The challenge of using external regressors in a forecasting environment is that to forecast, you need values of the future external regressors.  One way this is sometimes done is by first forecasting the individual regressors.  In the example below we do this, making sure the data structure is the same as the original `xreg`.  When the new value of `xreg` is given to `forecast`, it forecasts forward the number of rows of the new `xreg`.  
```{r}
income_future <- matrix(forecast(xgbar(usconsumption[,2]), h = 10)$mean, 
                        dimnames = list(NULL, "Income"))
plot(forecast(consumption_model, xreg = income_future))
```

## Options

### Seasonality

Currently there are three methods of treating seasonality.  

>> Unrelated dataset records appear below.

import Literature.Geometry.Riemannian.ShrinkerPotentialProper
import HarnessLib

/-!
# Stub `helper_mwPotentialProper` of line `collapsed-ends-usc` (crux
# `EntropyRung.NoncompactShrinkerGap`, stmt-SmoothPoincare4-10868): the potential of a complete
# gradient shrinker is proper

Registered helper stub (S7 of the Munteanu–Wang 2015, Thm. 1.4 programme of lead c14: the
localised maximum principle takes maxima of `Θ_A(f) · u` over the compact sub-level sets
`{f ≤ 2A}`): on a complete (closed metric balls compact) connected gradient shrinking Ricci
soliton `Ric + Hess f = ½ g` of any dimension `n`, with smooth potential normalised by
`R + |∇f|² = f` and `R ≥ 0`, every sub-level set `{f ≤ c}` is compact (Haslhofer–Müller 2011,
Lemma 2.1). This is VERBATIM the Literature theorem `Shrinker.isCompact_potential_le`
(`Literature/Geometry/Riemannian/ShrinkerPotentialProper.lean`) at the model `𝓡 n`. Everything
is proved; no definition and no named fact is introduced.

## References

* [HaslhoferMuller2011] R. Haslhofer, R. Müller, *A compactness theorem for complete Ricci
  shrinkers*, GAFA 21 (2011) 1091–1116 = arXiv:1005.3255, Lemma 2.1 (p. 5).
-/

noncomputable section

-- `Summit.SmoothPoincare4.SmoothPoincare4.…` (summit = problem) trips `dupNamespace` on every decl.
set_option linter.dupNamespace false

open scoped Manifold ContDiff Topology NNReal ENNReal
open Set Filter Module
open Literature.Geometry.Lorentzian Literature.Geometry.Riemannian

namespace Summit.SmoothPoincare4.SmoothPoincare4.Theorems.NoncompactShrinkerGapMW

/-- **Stub `helper_mwPotentialProper` — the potential of a complete shrinker is proper**
(Haslhofer–Müller 2011, Lemma 2.1), any dimension `n`: on a complete connected gradient shrinker
`Ric + Hess f = ½ g` normalised by `R + |∇f|² = f`, with `R ≥ 0`, every sub-level set `{f ≤ c}`
is compact (closed, inside a closed ball about a minimum point of `f` by the growth
`¼ (d − 5n)₊² ≤ f`); `Shrinker.isCompact_potential_le` at the model `𝓡 n`.
[cite: HaslhoferMuller2011, Lemma 2.1 (p. 5)] -/
theorem helper_mwPotentialProper : ∀ (n : ℕ) (M : Type) [TopologicalSpace M] [T2Space M] [SecondCountableTopology M] [ChartedSpace (EuclideanSpace ℝ (Fin n)) M] [IsManifold (𝓡 n) ∞ M] [ConnectedSpace M] [T3Space M] (g : PseudoRiemannianMetric (𝓡 n) ∞ (EuclideanSpace ℝ (Fin n)) (TangentSpace (𝓡 n) : M → Type _)) [g.HasLeviCivita] (f : M → ℝ) (hg : g.IsRiemannian), (∀ (x : M) (r : NNReal), IsCompact {y : M | g.edist hg x y ≤ r}) → ContMDiff (𝓡 n) 𝓘(ℝ, ℝ) ∞ f → (∀ (x : M) (X Y : TangentSpace (𝓡 n) x), g.ricci x X Y + g.hessian f x X Y = (1 / 2 : ℝ) * g.val x X Y) → (∀ x : M, g.scalarCurvature x + g.gradSq f x = f x) → (∀ x : M, 0 ≤ g.scalarCurvature x) → ∀ c : ℝ, IsCompact {y : M | f y ≤ c} :=
  fun _ _ _ _ _ _ _ _ _ g _ _ hg hcpl hf hsol hnorm hR0 c ↦
    Shrinker.isCompact_potential_le g hg hcpl hf hsol hnorm hR0 c

end Summit.SmoothPoincare4.SmoothPoincare4.Theorems.NoncompactShrinkerGapMW

end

- The current default method is to throw dummy variables for each season into the mix of features for `xgboost` to work with.  
- An alternative is to perform classic multiplicative seasonal adjustment on the series before feeding it to `xgboost`.   This seems to work better.
- A third option is to create a set of pairs of Fourier transform variables and use them as x regressors

```{r echo = FALSE}
model1 <- xgbar(co2, seas_method = "dummies")
model2 <- xgbar(co2, seas_method = "decompose")
model3 <- xgbar(co2, seas_method = "fourier")
plot(forecast(model1), main = "Dummy variables for seasonality")
plot(forecast(model2), main = "Decomposition seasonal adjustment for seasonality")
plot(forecast(model3), main = "Fourier transform pairs as x regressors")
```

All methods perform quite poorly at the moment, suffering from the difficulty the default settings have in dealing with non-stationary data (see below).

### Transformations

The data can be transformed by a modulus power transformation (as per John and Draper, 1980) before feeding to `xgboost`.  This transformation is similar to a Box-Cox transformation, but works with negative data.  Leaving the `lambda` parameter as 1 will effectively switch off this transformation.
```{r echo = FALSE}
model1 <- xgbar(co2, seas_method = "decompose", lambda = 1)
model2 <- xgbar(co2, seas_method = "decompose", lambda = BoxCox.lambda(co2))
plot(forecast(model1), main = "No transformation")
plot(forecast(model2), main = "With transformation")
```

Version 0.0.9 of `forecastxgb` gave `lambda` the default value of `BoxCox.lambda(abs(y))`.  This returned spectacularly bad forecasting results.  Forcing this to be between 0 and 1 helped a little, but still gave very bad results.  So far there isn't evidence (but neither is there enough investigation) that a Box Cox transformation helps xgbar do its model fitting at all.

### Non-stationarity
From experiments so far, it seems the basic idea of `xgboost` struggles in this context with extrapolation into a new range of variables not in the training set.  This suggests better results might be obtained by transforming the series into a stationary one before modelling - a similar approach to that taken by `forecast::auto.arima`.  This option is available by `trend_method = "differencing"` and seems to perform well - certainly better than without - and it will probably be made a default setting once more experience is available.

```{r}
model <- xgbar(AirPassengers, trend_method = "differencing", seas_method = "fourier")
plot(forecast(model, 24))
```


## Future developments
Future work might include: 

* additional automated time-dependent features (eg dummy variables for trading days, Easter, etc)
* ability to include xreg values that don't get lagged
* some kind of automated multiple variable forecasting, similar to a vector-autoregression.
* better choices of defaults for values such as `lambda` (for power transformations), `K` (for Fourier transforms) and, most likely to be effective, `maxlag`.